==== STUDY MATERIAL ====

import Mathlib.Analysis.SpecialFunctions.Pow.Deriv
import Mathlib.Analysis.ODE.Gronwall
import Literature.Analysis.FluidPDE.CompressibleEulerExactSelfSimilarImplosion
import Literature.Analysis.ODE.FlowDomain
import HarnessLib

/-!
# The far field of the self-similar implosion profile of the monatomic gas (theorems only)

Topic `Literature/Analysis/FluidPDE`; namespace `Literature.Analysis.FluidPDE.CaolaboraEtAl2025`.
Companion of `CompressibleEulerImplosion.lean` (the named fact
`BuckmasterCaolaboraGomezserrano2025_thm11_monatomic`: the `γ = 5/3` self-similar PROFILE `(U, S)`
of Buckmaster–Cao-Labora–Gómez-Serrano, *Smooth imploding solutions for 3D compressible fluids*,
Forum Math. Pi 13 (2025), arXiv:2208.09445, Thm 1.1) and of
`CompressibleEulerExactSelfSimilarImplosion.lean` (the exact self-similar solution it generates,
`exactSolution_of_profile`; the decay `U′, S′ → 0`, `tendsto_deriv_profile_atTop`). THEOREMS
ONLY, no definitions, no new facts (D-0026).

## The result

`farField_of_profile`: for a profile as recorded in the vendored fact (smooth radial fields,
the radial profile equations `(r−1)U + (ζ+U)U′ + ⅓SS′ = 0`,
`(r−1)S + (ζ+U)S′ + ⅓S(U′ + 2U/ζ) = 0` for `ζ > 0`, `S > 0`, and the end point `P_∞ = (0,0)`,
i.e. `U/ζ, S/ζ → 0` at `∞`; `1 < r < 2`) there are `ε > 0` and functions `A, B` SMOOTH ON
`(−ε, ∞)` with `B(0) > 0` and

  `U(ζ) = ζ^{1−r} A(ζ^{−r})`,  `S(ζ) = ζ^{1−r} B(ζ^{−r})`  for all `ζ > 0`.

Consequently the profile has the far-field behaviour `U, S = ζ^{1−r}(c + O(ζ^{−r}))` to every
order of differentiation, with positive sound-speed coefficient — property (1.6) p. 6 of
Cao-Labora–Gómez-Serrano–Shi–Staffilani (arXiv:2310.05325) for these profiles,
"`|∇ʲŪ| + |∇ʲS̄| ≲ ⟨R⟩^{−(r−1)−j}` and `S̄ ≳ ⟨R⟩^{−r+1}`" — and, in the physical variables of the
exact solution `u = r⁻¹(T−t)^{1/r−1}U(|x|/(T−t)^{1/r})`, the identity
`u(t, x) = r⁻¹|x|^{1−r}A((T−t)|x|^{−r})`: AWAY FROM THE ORIGIN THE EXACT SELF-SIMILAR SOLUTION
IS SMOOTH UP TO AND ACROSS THE BLOW-UP TIME, with the explicit terminal state
`u(T, x) = (A(0)/r)|x|^{−r}x`, `σ(T, x) = (B(0)/r)|x|^{1−r}`. This is the input of the transplant
of the implosion to the torus by finite speed of propagation (Cao-Labora–Gómez-Serrano–Shi–
Staffilani, Rem. 1.5) in the programme of `CompressibleEulerImplosionRates.lean`.

## The proof

In the phase portrait of BCG (§2) `P_∞` is a stable node of the autonomous system with the
double eigenvalue `−r`; equal eigenvalues are non-resonant, and the blow-up `W = s·g`,
`s = ζ^{−r} = e^{−rξ}`, turns `P_∞` into a REGULAR point. Concretely (`farField_ode`): with
`a(s) := s^{(1−r)/r}U(s^{−1/r})`, `b(s) := s^{(1−r)/r}S(s^{−1/r})` (`farField_repr`), the profile
equations become `r(1 + sa)a′ + (r/3)sbb′ = (1−r)(a² + b²/3)`,
`(r/3)sba′ + r(1 + sa)b′ = ((6−4r)/3)ab`, a smooth system `(a, b)′ = F(s, a, b)` wherever
`(1 + sa)² ≠ (sb/3)²`, in particular near `{s = 0}` (`farField_ode_solved`,
`contDiffOn_farField_field`). The hypothesis `P_∞` says only `sa, sb → 0` as `s → 0⁺`; since
`|F| ≤ 7(a² + b²)` in the region `|sa|, |sb| ≤ ½` (`farField_F1_le`, `farField_F2_le'`), the
function `m = (a² + b²)^{−1/2}` is `14`-Lipschitz there, which together with
`s(a² + b²)^{1/2} → 0` bounds `a² + b²` near `0` (`farField_bounded`); bounded derivatives give
limits `a₀, b₀` at `0⁺` (`tendsto_nhdsGT_of_deriv_bounded`); `b′ = b·G` with `G` bounded keeps
`b ≥ β > 0` (`farField_F2_le`, `exists_pos_le_of_logDeriv_bounded`), so `b₀ > 0`; finally the
smooth local solution of the regular system through `(0, (a₀, b₀))` (Lang's smooth flow, tree
theorem `Literature.Analysis.ODE.exists_contDiffOn_flow_timeDependent`) coincides with `(a, b)`
on `(0, ε)` by Grönwall's inequality on `[η, t]`, `η → 0⁺` (Mathlib
`dist_le_of_trajectories_ODE_of_mem`), and extends it smoothly across `s = 0`
(`exists_smooth_extension_of_tendsto`).

## Mathlib / tree search

Mathlib: `Real.hasDerivAt_rpow_const`, `Convex.norm_image_sub_le_of_norm_hasDerivWithin_le`,
`MonotoneOn.tendsto_nhdsWithin_Ioo_right`, `ContDiffAt.exists_lipschitzOnWith`,
`dist_le_of_trajectories_ODE_of_mem`, `contDiffOn_of_locally_contDiffOn`, `nhdsGT_basis`.
Tree: `contDiffAt_profile_of_radialField/Scalar` (`CompressibleEulerExactSelfSimilarImplosion`),
`Literature.Analysis.ODE.exists_contDiffOn_flow_timeDependent` (`ODE/FlowDomain`). Nothing on the
far field / `P_∞` asymptotics of the profile (`lean search 'farField|P_∞|atInfinity'` in
FluidPDE: none beyond `tendsto_deriv_profile_atTop`, `profile_sq_le_rpow`).

## References

* T. Buckmaster, G. Cao-Labora, J. Gómez-Serrano, arXiv:2208.09445 = Forum Math. Pi 13 (2025),
  Thm 1.1, §1.3 (self-similar variables), §2 (phase portrait, the point `P_∞`).
  [`BuckmasterCaolaboraGomezserrano2025`]
* G. Cao-Labora, J. Gómez-Serrano, J. Shi, G. Staffilani, arXiv:2310.05325 = Camb. J. Math. 13
  (2025), (1.6) p. 6 and Rem. 1.5 p. 7. [`CaolaboraEtAl2025`]
-/

noncomputable section

open Set Filter Topology Metric
open scoped ContDiff

namespace Literature.Analysis.FluidPDE

namespace CaolaboraEtAl2025

variable {r : ℝ} {U S a b : ℝ → ℝ}

/-! ### Far-field variables `s = ζ^{-r}`, `U = ζ^{1-r} a(s)`, `S = ζ^{1-r} b(s)` -/

section Algebra

/-- `(ζ^{-r})^{-1/r} = ζ` for `ζ > 0`, `r ≠ 0`. [folklore] -/
theorem rpow_neg_rpow_neg_inv {ζ r : ℝ} (hζ : 0 < ζ) (hr : r ≠ 0) :
    (ζ ^ (-r)) ^ (-1 / r) = ζ := by
  rw [← Real.rpow_mul hζ.le, show -r * (-1 / r) = 1 by field_simp, Real.rpow_one]

/-- `(ζ^{-r})^{(1-r)/r} = ζ^{r-1}` for `ζ > 0`, `r ≠ 0`. [folklore] -/
theorem rpow_neg_rpow_div {ζ r : ℝ} (hζ : 0 < ζ) (hr : r ≠ 0) :
    (ζ ^ (-r)) ^ ((1 - r) / r) = ζ ^ (r - 1) := by
  rw [← Real.rpow_mul hζ.le]; congr 1; field_simp; ring

/-- `ζ^{1-r} = ζ · ζ^{-r}` for `ζ > 0`. [folklore] -/
theorem rpow_one_sub_eq_mul {ζ r : ℝ} (hζ : 0 < ζ) : ζ ^ (1 - r) = ζ * ζ ^ (-r) := by
  rw [sub_eq_add_neg, Real.rpow_add hζ, Real.rpow_one]

/-- `ζ^{1-r} · ζ^{-r-1} = (ζ^{-r})²` for `ζ > 0`. [folklore] -/
theorem rpow_one_sub_mul_rpow {ζ r : ℝ} (hζ : 0 < ζ) :
    ζ ^ (1 - r) * ζ ^ (-r - 1) = (ζ ^ (-r)) ^ 2 := by
  rw [← Real.rpow_add hζ, sq, ← Real.rpow_add hζ]; congr 1; ring

/-- `ζ^{1-r} · ζ^{r-1} = 1` for `ζ > 0`. [folklore] -/
theorem rpow_one_sub_mul_rpow_sub_one {ζ r : ℝ} (hζ : 0 < ζ) :
    ζ ^ (1 - r) * ζ ^ (r - 1) = 1 := by
  rw [← Real.rpow_add hζ, show 1 - r + (r - 1) = 0 by ring, Real.rpow_zero]

/-- **The far-field representation.** With `a(s) := s^{(1-r)/r} U(s^{-1/r})` one has
`U(ζ) = ζ^{1-r} a(ζ^{-r})` for `ζ > 0` (`r ≠ 0`). [cite: BuckmasterCaolaboraGomezserrano2025, §1.3 (self-similar variables)] -/
theorem farField_repr {U : ℝ → ℝ} {r : ℝ} (hr : r ≠ 0) {ζ : ℝ} (hζ : 0 < ζ) :
    U ζ = ζ ^ (1 - r) * ((ζ ^ (-r)) ^ ((1 - r) / r) * U ((ζ ^ (-r)) ^ (-1 / r))) := by
  rw [rpow_neg_rpow_neg_inv hζ hr, rpow_neg_rpow_div hζ hr, ← mul_assoc,
    rpow_one_sub_mul_rpow_sub_one hζ, one_mul]

/-- Smoothness of `a(s) = s^{(1-r)/r} U(s^{-1/r})` on `(0, ∞)` from smoothness of `U` on
`(0, ∞)`. [folklore] -/
theorem contDiffOn_farField (hU : ∀ ζ, 0 < ζ → ContDiffAt ℝ ∞ U ζ) :
    ContDiffOn ℝ ∞ (fun s => s ^ ((1 - r) / r) * U (s ^ (-1 / r))) (Ioi 0) := by
  intro s hs
  have hs0 : (s : ℝ) ≠ 0 := (ne_of_gt hs)
  have h1 : ContDiffAt ℝ ∞ (fun s : ℝ => s ^ ((1 - r) / r)) s :=
    Real.contDiffAt_rpow_const_of_ne hs0
  have h2 : ContDiffAt ℝ ∞ (fun s : ℝ => s ^ (-1 / r)) s := Real.contDiffAt_rpow_const_of_ne hs0
  have h3 : ContDiffAt ℝ ∞ U (s ^ (-1 / r)) := hU _ (Real.rpow_pos_of_pos hs _)
  exact (h1.mul (h3.comp s h2)).contDiffWithinAt

/-- Derivative of the far-field representation: if `a` has derivative `a'` at `s = ζ^{-r}` then
`z ↦ z^{1-r} a(z^{-r})` has derivative `(1-r) s a(s) − r s² a'` at `ζ > 0`. [folklore] -/
theorem hasDerivAt_farField_repr {a : ℝ → ℝ} {r a' ζ : ℝ} (hζ : 0 < ζ)
    (ha : HasDerivAt a a' (ζ ^ (-r))) :
    HasDerivAt (fun z => z ^ (1 - r) * a (z ^ (-r)))
      ((1 - r) * ζ ^ (-r) * a (ζ ^ (-r)) - r * (ζ ^ (-r)) ^ 2 * a') ζ := by
  have h1 : HasDerivAt (fun z : ℝ => z ^ (1 - r)) ((1 - r) * ζ ^ (1 - r - 1)) ζ :=
    Real.hasDerivAt_rpow_const (Or.inl hζ.ne')
  have h2 : HasDerivAt (fun z : ℝ => z ^ (-r)) (-r * ζ ^ (-r - 1)) ζ :=
    Real.hasDerivAt_rpow_const (Or.inl hζ.ne')
  have h3 : HasDerivAt (fun z => a (z ^ (-r))) (a' * (-r * ζ ^ (-r - 1))) ζ := ha.comp ζ h2
  refine (h1.mul h3).congr_deriv ?_
  rw [show (1 - r - 1 : ℝ) = -r by ring]
  have h4 := rpow_one_sub_mul_rpow (r := r) hζ
  linear_combination (-(r * a')) * h4

/-- **The profile equations in the far-field variables.** If `U = ζ^{1-r}a(ζ^{-r})`,
`S = ζ^{1-r}b(ζ^{-r})` on `(0, ∞)` and the radial profile equations of the monatomic gas
`(r−1)U + (ζ+U)U′ + ⅓SS′ = 0`, `(r−1)S + (ζ+U)S′ + ⅓S(U′ + 2U/ζ) = 0` hold at `ζ > 0`, then at
`s = ζ^{-r}`, with `A = a(s)`, `B = b(s)`,
`r(1 + sA)a′ + (r/3) s B b′ = (1−r)(A² + B²/3)` and
`(r/3) s B a′ + r(1 + sA) b′ = ((6−4r)/3) A B` — a system which is REGULAR at `s = 0` (the
point at infinity `P_∞` of the phase portrait). [cite: BuckmasterCaolaboraGomezserrano2025, §1.3 and §2 (the point `P_∞`)] -/
theorem farField_ode {U S a b : ℝ → ℝ} {r a' b' ζ : ℝ} (hζ : 0 < ζ)
    (hU : ∀ z, 0 < z → U z = z ^ (1 - r) * a (z ^ (-r)))
    (hS : ∀ z, 0 < z → S z = z ^ (1 - r) * b (z ^ (-r)))
    (ha : HasDerivAt a a' (ζ ^ (-r))) (hb : HasDerivAt b b' (ζ ^ (-r)))
    (h1 : (r - 1) * U ζ + (ζ + U ζ) * deriv U ζ + 1 / 3 * S ζ * deriv S ζ = 0)
    (h2 : (r - 1) * S ζ + (ζ + U ζ) * deriv S ζ + 1 / 3 * S ζ * (deriv U ζ + 2 * U ζ / ζ) = 0) :
    r * (1 + ζ ^ (-r) * a (ζ ^ (-r))) * a' + r / 3 * ζ ^ (-r) * b (ζ ^ (-r)) * b' =
        (1 - r) * (a (ζ ^ (-r)) ^ 2 + b (ζ ^ (-r)) ^ 2 / 3) ∧
      r / 3 * ζ ^ (-r) * b (ζ ^ (-r)) * a' + r * (1 + ζ ^ (-r) * a (ζ ^ (-r))) * b' =
        (6 - 4 * r) / 3 * a (ζ ^ (-r)) * b (ζ ^ (-r)) := by
  -- the derivatives of `U`, `S` at `ζ` from the representation (valid near `ζ`)
  have hevU : (fun z => z ^ (1 - r) * a (z ^ (-r))) =ᶠ[𝓝 ζ] U := by
    filter_upwards [Ioi_mem_nhds hζ] with z hz using (hU z hz).symm
  have hevS : (fun z => z ^ (1 - r) * b (z ^ (-r))) =ᶠ[𝓝 ζ] S := by
    filter_upwards [Ioi_mem_nhds hζ] with z hz using (hS z hz).symm
  have hdU : deriv U ζ = (1 - r) * ζ ^ (-r) * a (ζ ^ (-r)) - r * (ζ ^ (-r)) ^ 2 * a' :=
    ((hasDerivAt_farField_repr hζ ha).congr_of_eventuallyEq hevU.symm).deriv
  have hdS : deriv S ζ = (1 - r) * ζ ^ (-r) * b (ζ ^ (-r)) - r * (ζ ^ (-r)) ^ 2 * b' :=
    ((hasDerivAt_farField_repr hζ hb).congr_of_eventuallyEq hevS.symm).deriv
  set σ : ℝ := ζ ^ (-r) with hσ
  set A : ℝ := a σ
  set B : ℝ := b σ
  have hσ0 : 0 < σ := Real.rpow_pos_of_pos hζ _
  have hUζ : U ζ = ζ * σ * A := by rw [hU ζ hζ, rpow_one_sub_eq_mul hζ]
  have hSζ : S ζ = ζ * σ * B := by rw [hS ζ hζ, rpow_one_sub_eq_mul hζ]
  have hq : 2 * U ζ / ζ = 2 * σ * A := by rw [hUζ]; field_simp
  rw [hq] at h2
  rw [hUζ, hSζ, hdU, hdS] at h1 h2
  have hz : ζ * σ ^ 2 ≠ 0 := mul_ne_zero hζ.ne' (pow_ne_zero 2 hσ0.ne')
  constructor
  · have key : ζ * σ ^ 2 * (r * (1 + σ * A) * a' + r / 3 * σ * B * b' -
        (1 - r) * (A ^ 2 + B ^ 2 / 3)) = 0 := by
      linear_combination (-1 : ℝ) * h1
    have := (mul_eq_zero.1 key).resolve_left hz
    linarith
  · have key : ζ * σ ^ 2 * (r / 3 * σ * B * a' + r * (1 + σ * A) * b' -
        (6 - 4 * r) / 3 * A * B) = 0 := by
      linear_combination (-1 : ℝ) * h2
    have := (mul_eq_zero.1 key).resolve_left hz
    linarith

/-- **Solved form of the far-field system** (Cramer): off the locus
`(1 + sA)² = (sB/3)²` the system of `farField_ode` reads `a′ = F₁/Δ`, `b′ = F₂/Δ` with
`Δ = r((1+sA)² − (sB/3)²)`. [folklore] -/
theorem farField_ode_solved {r s A B a' b' : ℝ} (hr : r ≠ 0)
    (hΔ : (1 + s * A) ^ 2 - (s * B / 3) ^ 2 ≠ 0)
    (h1 : r * (1 + s * A) * a' + r / 3 * s * B * b' = (1 - r) * (A ^ 2 + B ^ 2 / 3))
    (h2 : r / 3 * s * B * a' + r * (1 + s * A) * b' = (6 - 4 * r) / 3 * A * B) :
    a' = ((1 + s * A) * ((1 - r) * (A ^ 2 + B ^ 2 / 3)) - s * B / 3 * ((6 - 4 * r) / 3 * A * B)) /
        (r * ((1 + s * A) ^ 2 - (s * B / 3) ^ 2)) ∧
      b' = ((1 + s * A) * ((6 - 4 * r) / 3 * A * B) - s * B / 3 * ((1 - r) * (A ^ 2 + B ^ 2 / 3))) /
        (r * ((1 + s * A) ^ 2 - (s * B / 3) ^ 2)) := by
  have hD : r * ((1 + s * A) ^ 2 - (s * B / 3) ^ 2) ≠ 0 := mul_ne_zero hr hΔ
  constructor
  · rw [eq_div_iff hD]
    linear_combination (1 + s * A) * h1 - s * B / 3 * h2
  · rw [eq_div_iff hD]
    linear_combination (1 + s * A) * h2 - s * B / 3 * h1

end Algebra

/-! ### A priori bounds: the far-field variables stay bounded as `s → 0⁺` -/

section Bounded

====

**WHAT YOU SHOULD DO**. Write out the records above exactly, from the opening line to the line with "of the implosion", including both, with nothing added.

**RESULT BELOW**.
import Mathlib.Analysis.SpecialFunctions.Pow.Deriv
import Mathlib.Analysis.ODE.Gronwall
import Literature.Analysis.FluidPDE.CompressibleEulerExactSelfSimilarImplosion
import Literature.Analysis.ODE.FlowDomain
import HarnessLib

/-!
# The far field of the self-similar implosion profile of the monatomic gas (theorems only)

Topic `Literature/Analysis/FluidPDE`; namespace `Literature.Analysis.FluidPDE.CaolaboraEtAl2025`.
Companion of `CompressibleEulerImplosion.lean` (the named fact
`BuckmasterCaolaboraGomezserrano2025_thm11_monatomic`: the `γ = 5/3` self-similar PROFILE `(U, S)`
of Buckmaster–Cao-Labora–Gómez-Serrano, *Smooth imploding solutions for 3D compressible fluids*,
Forum Math. Pi 13 (2025), arXiv:2208.09445, Thm 1.1) and of
`CompressibleEulerExactSelfSimilarImplosion.lean` (the exact self-similar solution it generates,
`exactSolution_of_profile`; the decay `U′, S′ → 0`, `tendsto_deriv_profile_atTop`). THEOREMS
ONLY, no definitions, no new facts (D-0026).

## The result

`farField_of_profile`: for a profile as recorded in the vendored fact (smooth radial fields,
the radial profile equations `(r−1)U + (ζ+U)U′ + ⅓SS′ = 0`,
`(r−1)S + (ζ+U)S′ + ⅓S(U′ + 2U/ζ) = 0` for `ζ > 0`, `S > 0`, and the end point `P_∞ = (0,0)`,
i.e. `U/ζ, S/ζ → 0` at `∞`; `1 < r < 2`) there are `ε > 0` and functions `A, B` SMOOTH ON
`(−ε, ∞)` with `B(0) > 0` and

  `U(ζ) = ζ^{1−r} A(ζ^{−r})`,  `S(ζ) = ζ^{1−r} B(ζ^{−r})`  for all `ζ > 0`.

Consequently the profile has the far-field behaviour `U, S = ζ^{1−r}(c + O(ζ^{−r}))` to every
order of differentiation, with positive sound-speed coefficient — property (1.6) p. 6 of
Cao-Labora–Gómez-Serrano–Shi–Staffilani (arXiv:2310.05325) for these profiles,
"`|∇ʲŪ| + |∇ʲS̄| ≲ ⟨R⟩^{−(r−1)−j}` and `S̄ ≳ ⟨R⟩^{−r+1}`" — and, in the physical variables of the
exact solution `u = r⁻¹(T−t)^{1/r−1}U(|x|/(T−t)^{1/r})`, the identity
`u(t, x) = r⁻¹|x|^{1−r}A((T−t)|x|^{−r})`: AWAY FROM THE ORIGIN THE EXACT SELF-SIMILAR SOLUTION
IS SMOOTH UP TO AND ACROSS THE BLOW-UP TIME, with the explicit terminal state
`u(T, x) = (A(0)/r)|x|^{−r}x`, `σ(T, x) = (B(0)/r)|x|^{1−r}`. This is the input of the transplant
of the implosion to the torus by finite speed of propagation (Cao-Labora–Gómez-Serrano–Shi–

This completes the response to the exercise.